Путешественникам даже не пришлось спрашивать, по какому поводу устроен всеитакский сабантуй. Крики и песни восхваляли взошедшего на престол после долгой отлучки любимого царя Одиссея, славили Пенелопу, сумевшую сохранить верность мужу во время его долгого отсутствия, и проклинали ненавистных претендентов в женихи, вызвавших ненависть всего народа Итаки.
Когда израненный «Арго» причалил к пристани, город словно взорвался. Аргонавты и Сан Саныч с ребятами едва успели попрощаться с командой, как Ясона и его спутников толпа, узнавшая своих героев, моментально растащила в стороны. К огромному столу, накрытому на рыночной площади, Геракла несли на руках целых двадцать человек.
Геракл поискал глазами Женьку и Олю, подмигнул им, подхватил чашу с вином размером с ведро и, отсалютовав в сторону ребят, одним глотком вылил вино себе в глотку. Хватив чашей о стол так, что тот разлетелся на части, гигант отправил в рот четверть туши зажаренной на костре лани и с головой ушел в трапезу.
Буквально через минуту с соседней улицы зазвучала лира Орфея, его песни прерывал многоголосый хохот.
Сан Саныч, Женя и Оля стали подниматься по мощеной дороге во дворец Одиссея. На всем их пути толпы народа праздновали, выпивали и веселились. И хотя гостей острова то и дело дергали за руки и одежду, приглашая к каждому столу, группе или компании, они улыбались, показывали пальцами на дворец и двигались дальше.
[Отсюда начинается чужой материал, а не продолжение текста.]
import Literature.Topology.FourManifolds.LatticeFormsSplitting
import Literature.Topology.FourManifolds.LatticeFormsUnitBasis
import Literature.Topology.FourManifolds.LatticeFormsRepresentsZero
import Mathlib.LinearAlgebra.FreeModule.PID
import HarnessLib

/-!
# Odd indefinite unimodular lattices are `s I₊ ⊕ t I₋` (Serre, *A Course in Arithmetic*, Ch. V Thm 4)

Trunk T-4MAN; part of the decomposition of the named fact
`LinearMap.BilinForm.equivalent_of_isIndefinite` (Serre, Ch. V §2.2 Thm 6). From Serre's
Theorem 3 (the named fact `exists_isotropic_of_isIndefinite` of `LatticeFormsRepresentsZero.lean`,
taken as a hypothesis) we prove

* **Theorem 4** (`isDiagonalizable_of_isOdd_of_isIndefinite`): a symmetric unimodular lattice of
  type I (odd) which is indefinite has an orthogonal `ℤ`-basis — by
  `apply_basis_self_eq_one_or_of_isOrthoᵢ` its squares are `±1`, i.e. `E ≅ s I₊ ⊕ t I₋`;
* the **type I case of Theorem 6** (`equivalent_of_isOdd_of_isIndefinite`): two such lattices
  with the same rank and signature are isometric (Serre's Corollary-to-Thm-4 bookkeeping,
  `equivalent_of_isOrthoᵢ_of_sq_eq_one_or`).

## Proof (Serre, Ch. V §3.3)

Lemma 4: Theorem 3 gives `x ≠ 0` with `x.x = 0`; Lemma 3 makes it indivisible with `x.y = 1`
(`exists_isotropic_dual_pair`); type I gives `e₁, e₂` with `e₁.e₁ = 1`, `e₂.e₂ = -1`, `e₁.e₂ = 0`
(`exists_orthogonal_unit_pair_of_isOdd`). Then induction on the rank: by Lemma 2
`E ≅ I₊ ⊕ e₁^⊥` with `e₁^⊥ ∋ e₂` odd unimodular of rank `n − 1`; if it is indefinite, induct. If
not, it is negative definite, and one uses `E ≅ I₋ ⊕ e₂^⊥` instead: `e₂^⊥ ∋ e₁` is odd, not
negative definite, and not positive definite either because `e₁^⊥ ∩ e₂^⊥ ≠ 0` as soon as
`n ≥ 3` (ranks `(n−1) + (n−1) > n`); for `n = 2`, `e₂^⊥` has rank `1` and any basis is orthogonal.
(Serre phrases the same dichotomy as "one of the modules `I₊ ⊕ F`, `I₋ ⊕ F` is indefinite".)

`ℤ`-lattices carry the canonical structure `AddCommGroup.toIntModule` (only `[AddCommGroup M]` is
assumed), see `LatticeFormsOrthoSum.lean`.

## Sources

* J.-P. Serre, *A Course in Arithmetic* (GTM 7, Springer 1973), Ch. V §2.2 Thm 4 and its
  Corollary, §3.3 (Lemma 4, proof of Thm 4). [Serre1973]
* J. Milnor, D. Husemoller, *Symmetric bilinear forms* (Springer 1973), Ch. II §4
  (Thm 4.3: classification of odd indefinite unimodular forms). [MilnorHusemoller1973]
-/

open Module
open LinearMap (BilinForm)

universe u v

namespace LinearMap.BilinForm

/-! ### Diagonalisability: small rank, rank one summands, orthogonal sums -/

section Diagonalizable

variable {M : Type*} [AddCommGroup M]

/-- A lattice of rank `≤ 1` is diagonalisable over `ℤ`: any basis (at most one vector) is
orthogonal. [folklore] -/
theorem isDiagonalizable_of_finrank_le_one [Module.Finite ℤ M] [Module.Free ℤ M]
    (B : BilinForm ℤ M) (h : finrank ℤ M ≤ 1) : B.IsDiagonalizable := by
  refine ⟨Fin (finrank ℤ M), Module.finBasis ℤ M, fun i j hij => ?_⟩
  exact absurd (Fin.ext (by omega)) hij

/-- The rank-one form `⟨ε⟩ = ε • (xy)` on `ℤ` is diagonalisable (basis `{1}`). [folklore] -/
theorem isDiagonalizable_smul_mul (ε : ℤ) : BilinForm.IsDiagonalizable (ε • LinearMap.mul ℤ ℤ) :=
  ⟨Unit, Basis.singleton Unit ℤ, fun i j hij => absurd (Subsingleton.elim i j) hij⟩

/-- An orthogonal sum of diagonalisable forms is diagonalisable (concatenate the orthogonal
bases). [folklore] -/
theorem IsDiagonalizable.prod {M₁ M₂ : Type*} [AddCommGroup M₁] [AddCommGroup M₂]
    {B₁ : BilinForm ℤ M₁} {B₂ : BilinForm ℤ M₂} (h₁ : B₁.IsDiagonalizable)
    (h₂ : B₂.IsDiagonalizable) : (B₁.prod B₂).IsDiagonalizable := by
  obtain ⟨ι₁, b₁, hb₁⟩ := h₁
  obtain ⟨ι₂, b₂, hb₂⟩ := h₂
  refine ⟨ι₁ ⊕ ι₂, b₁.prod b₂, ?_⟩
  rintro (i | i) (j | j) hij
  · have h0 : B₁ (b₁ i) (b₁ j) = 0 := hb₁ fun h => hij (congrArg Sum.inl h)
    simp [Function.onFun, Basis.prod_apply, h0]
  · simp [Function.onFun, Basis.prod_apply]
  · simp [Function.onFun, Basis.prod_apply]
  · have h0 : B₂ (b₂ i) (b₂ j) = 0 := hb₂ fun h => hij (congrArg Sum.inr h)
    simp [Function.onFun, Basis.prod_apply, h0]

/-- **Lemma 2 ⇒ diagonalisability descends from `u^⊥`**: if `B u u = ε`, `ε² = 1`, and the
restriction of `B` to `u^⊥` is diagonalisable, then `B` is (`E = ℤu ⊕ u^⊥`, Serre, *A Course
in Arithmetic*, Ch. V §3.2 Lemma 2). [cite: Serre1973, Ch. V §3.2 Lemma 2] -/
theorem isDiagonalizable_of_restrict_orthogonal_singleton {B : BilinForm ℤ M} (hB : B.IsSymm)
    (u : M) {ε : ℤ} (hu : B u u = ε) (hε : ε * ε = 1)
    (h : (B.restrict (B.orthogonal (ℤ ∙ u))).IsDiagonalizable) : B.IsDiagonalizable :=
  IsDiagonalizable.of_equivalent ⟨(IsometryEquiv.splitUnit hB u hu hε).symm⟩
    ((isDiagonalizable_smul_mul ε).prod h)

/-- Rank bookkeeping for Lemma 2: `rank E = 1 + rank u^⊥`. [folklore] -/
theorem finrank_eq_finrank_orthogonal_singleton_add_one [Module.Finite ℤ M] [Module.Free ℤ M]
    {B : BilinForm ℤ M} (hB : B.IsSymm) (u : M) {ε : ℤ} (hu : B u u = ε) (hε : ε * ε = 1) :
    finrank ℤ M = finrank ℤ (B.orthogonal (ℤ ∙ u)) + 1 := by
  rw [(IsometryEquiv.splitUnit hB u hu hε).toLinearEquiv.finrank_eq, Module.finrank_prod,
    Module.finrank_self, add_comm]

end Diagonalizable

/-! ### Theorem 4 -/

section Thm4

/-- **Serre's Theorem 4, inductive form.** Assuming Theorem 3 (`exists_isotropic_of_isIndefinite`),
every symmetric unimodular odd indefinite lattice of rank `≤ n` has an orthogonal basis.
Induction on `n` following Serre, *A Course in Arithmetic*, Ch. V §3.3 (see the file header).
[cite: Serre1973, Ch. V §2.2 Thm 4, §3.3] -/
theorem isDiagonalizable_of_isOdd_of_isIndefinite_aux (h3 : exists_isotropic_of_isIndefinite.{u})
    (n : ℕ) : ∀ (M : Type u) [AddCommGroup M] [Module.Finite ℤ M] [Module.Free ℤ M]
      (B : BilinForm ℤ M), finrank ℤ M ≤ n → B.IsSymm → B.IsUnimodular → B.IsOdd →
      B.IsIndefinite → B.IsDiagonalizable := by
  induction n with
  | zero =>
    intro M _ _ _ B hn _ _ _ _
    exact isDiagonalizable_of_finrank_le_one B (by omega)
  | succ n ih =>
    intro M _ _ _ B hn hB hu hodd hind
    haveI : B.IsPerfPair := hu
    -- Theorem 3 and Lemma 3: an isotropic `x` and `y` with `x.y = 1`
    obtain ⟨x₀, hx₀0, hx₀⟩ := h3 B hB hu hind
    obtain ⟨x, y, hx, hxy⟩ := exists_isotropic_dual_pair hx₀0 hx₀
    -- Lemma 4: `u.u = 1`, `w.w = -1`, `u.w = 0`
    obtain ⟨u, w, huu, hww, huw⟩ := exists_orthogonal_unit_pair_of_isOdd hB hodd hx hxy
    have hwu : B w u = 0 := by rw [hB.eq w u, huw]
    have hu0 : u ≠ 0 := fun h0 => by simp [h0] at huu
    have hw0 : w ≠ 0 := fun h0 => by simp [h0] at hww
    -- the two complements
    set U : Submodule ℤ M := B.orthogonal (ℤ ∙ u) with hUdef
    set W : Submodule ℤ M := B.orthogonal (ℤ ∙ w) with hWdef
    have hwU : w ∈ U := (mem_orthogonal_span_singleton_iff B).mpr huw
    have huW : u ∈ W := (mem_orthogonal_span_singleton_iff B).mpr hwu
    have hU1 : finrank ℤ M = finrank ℤ U + 1 :=
      finrank_eq_finrank_orthogonal_singleton_add_one hB u huu (by norm_num)
    have hW1 : finrank ℤ M = finrank ℤ W + 1 :=
      finrank_eq_finrank_orthogonal_singleton_add_one hB w hww (by norm_num)
    have hUu : (B.restrict U).IsUnimodular :=
      isUnimodular_restrict_orthogonal_singleton hu hB u huu (by norm_num)
    have hWu : (B.restrict W).IsUnimodular :=
      isUnimodular_restrict_orthogonal_singleton hu hB w hww (by norm_num)
    have hUodd : (B.restrict U).IsOdd :=
      (isOdd_iff _).mpr ⟨⟨w, hwU⟩, by change Odd (B w w); rw [hww]; decide⟩
    have hWodd : (B.restrict W).IsOdd :=
      (isOdd_iff _).mpr ⟨⟨u, huW⟩, by change Odd (B u u); rw [huu]; decide⟩
    by_cases hUind : (B.restrict U).IsIndefinite
    · -- `E ≅ I₊ ⊕ u^⊥` with `u^⊥` odd indefinite of smaller rank
      exact isDiagonalizable_of_restrict_orthogonal_singleton hB u huu (by norm_num)
        (ih U (B.restrict U) (by omega) (hB.restrict U) hUu hUodd hUind)
    · -- `u^⊥` is definite, hence negative definite (it contains `w`); use `E ≅ I₋ ⊕ w^⊥`
      have hUneg : (B.restrict U).NegDef := by
        rcases not_not.mp hUind with hpos | hneg
        · have h := (posDef_iff _).mp hpos ⟨w, hwU⟩ (fun h0 => hw0 (congrArg Subtype.val h0))
          change 0 < B w w at h
          rw [hww] at h
          exact absurd h (by decide)
        · exact hneg
      refine isDiagonalizable_of_restrict_orthogonal_singleton hB w hww (by norm_num) ?_
      by_cases hW2 : finrank ℤ W ≤ 1
      · exact isDiagonalizable_of_finrank_le_one _ hW2
      · -- `rank ≥ 3`: `u^⊥ ∩ w^⊥ ≠ 0` gives a vector of negative square in `w^⊥`
        have hz : ∃ z, z ∈ U ∧ z ∈ W ∧ z ≠ 0 := by
          by_contra hcon
          push Not at hcon
          have hdis : Disjoint U W := by
            rw [Submodule.disjoint_def]
            exact fun z hzU hzW => hcon z hzU hzW
          have := finrank_add_finrank_le_of_disjoint_of_isDomain hdis
          omega
        obtain ⟨z, hzU, hzW, hz0⟩ := hz
        have hzneg : B z z < 0 := by
          have := (negDef_iff _).mp hUneg ⟨z, hzU⟩ (fun h0 => hz0 (congrArg Subtype.val h0))
          simpa using this
        have hWind : (B.restrict W).IsIndefinite :=
          isIndefinite_of_apply_self_neg_of_pos (x := ⟨z, hzW⟩) (y := ⟨u, huW⟩)
            (by change B z z < 0; exact hzneg) (by change 0 < B u u; rw [huu]; decide)
        exact ih W (B.restrict W) (by omega) (hB.restrict W) hWu hWodd hWind

/-- **Serre's Theorem 4** (from Theorem 3). A symmetric unimodular lattice of type I (odd) which
is indefinite admits an orthogonal `ℤ`-basis; its squares are then `±1`
(`apply_basis_self_eq_one_or_of_isOrthoᵢ`), i.e. "`E` is isomorphic to `s I₊ ⊕ t I₋`"
(Serre, *A Course in Arithmetic*, Ch. V §2.2 Thm 4; proof §3.3). The hypothesis `h3` is
Serre's Theorem 3 (named fact `exists_isotropic_of_isIndefinite`).
[cite: Serre1973, Ch. V §2.2 Thm 4] -/
theorem isDiagonalizable_of_isOdd_of_isIndefinite (h3 : exists_isotropic_of_isIndefinite.{u})
    {M : Type u} [AddCommGroup M] [Module.Finite ℤ M] [Module.Free ℤ M] {B : BilinForm ℤ M}
    (hB : B.IsSymm) (hu : B.IsUnimodular) (hodd : B.IsOdd) (hind : B.IsIndefinite) :
    B.IsDiagonalizable :=
  isDiagonalizable_of_isOdd_of_isIndefinite_aux h3 (finrank ℤ M) M B le_rfl hB hu hodd hind

/-- **Theorem 6, type I case** (from Theorem 3). Two symmetric unimodular odd indefinite
lattices with the same rank and the same signature are isometric: both are `s I₊ ⊕ t I₋` with
`s + t = r`, `s − t = τ` (Serre, *A Course in Arithmetic*, Ch. V §2.2, Thm 4 and Thm 6 "since
the same is true for type I (cf. theorem 4)"). [cite: Serre1973, Ch. V §2.2 Thms 4, 6] -/
theorem equivalent_of_isOdd_of_isIndefinite (h3 : exists_isotropic_of_isIndefinite.{u})
    (h3' : exists_isotropic_of_isIndefinite.{v})
    {M : Type u} {M' : Type v} [AddCommGroup M] [Module.Finite ℤ M] [Module.Free ℤ M]
    [AddCommGroup M'] [Module.Finite ℤ M'] [Module.Free ℤ M']
    {B : BilinForm ℤ M} {B' : BilinForm ℤ M'}
    (hB : B.IsSymm) (hu : B.IsUnimodular) (hodd : B.IsOdd) (hind : B.IsIndefinite)
    (hB' : B'.IsSymm) (hu' : B'.IsUnimodular) (hodd' : B'.IsOdd) (hind' : B'.IsIndefinite)
    (hrank : finrank ℤ M = finrank ℤ M') (hsig : B.signature = B'.signature) :
    B.Equivalent B' := by
  obtain ⟨ι, b, hb⟩ := isDiagonalizable_of_isOdd_of_isIndefinite h3 hB hu hodd hind
  obtain ⟨ι', b', hb'⟩ := isDiagonalizable_of_isOdd_of_isIndefinite h3' hB' hu' hodd' hind'
  haveI : Finite ι := Module.Finite.finite_basis b
  haveI : Finite ι' := Module.Finite.finite_basis b'
  haveI : Fintype ι := Fintype.ofFinite ι
  haveI : Fintype ι' := Fintype.ofFinite ι'
  exact equivalent_of_isOrthoᵢ_of_sq_eq_one_or hb hb'
    (apply_basis_self_eq_one_or_of_isOrthoᵢ hu hb) (apply_basis_self_eq_one_or_of_isOrthoᵢ hu' hb')
    hrank hsig

end Thm4

end LinearMap.BilinForm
Но все равно добраться до дворца голодными и мучимыми жаждой им не удалось, пришлось все-таки несколько раз остановиться.
Хранитель и ребята возлежали за праздничным столом на почетных местах возле царя Итаки.
Да-да, именно возлежали, потому что в античные времена сидеть на пиру было не принято. За столами устраивались, правда, не на обычных спальных ложах, а на особых сиденьях-апоклинтрах. Апоклинтры были сделаны так, чтобы расположившимся на них людям практически не нужно было бы двигаться. Опирались при этом всегда на левую часть тела, чтобы не мешать пищеварению. Столы были расставлены буквой «П», снаружи возлежали гости, а в середине сновали рабы, разнося кушанья и наполняя вином килики – этакое блюдце с ручками на длинной ножке.
Только что два мускулистых раба принесли и поставили перед царем праздничное блюдо – барашка, зажаренного целиком. От него шел одуряющий запах оливкового масла, шафрана, чеснока, розмарина и массы других специй, с поджаренной корочки капал сок, пропитывая лежащие вокруг пшеничные лепешки. Казалось бы, эка невидаль, барашек… А вот и нет! В ту пору греки обычно ели мясо диких животных, водившихся в их краях в изобилии, а домашнюю скотину берегли для самых торжественных случаев. Кто же будет в обычные дни резать овцу, регулярно дающую шерсть и молоко?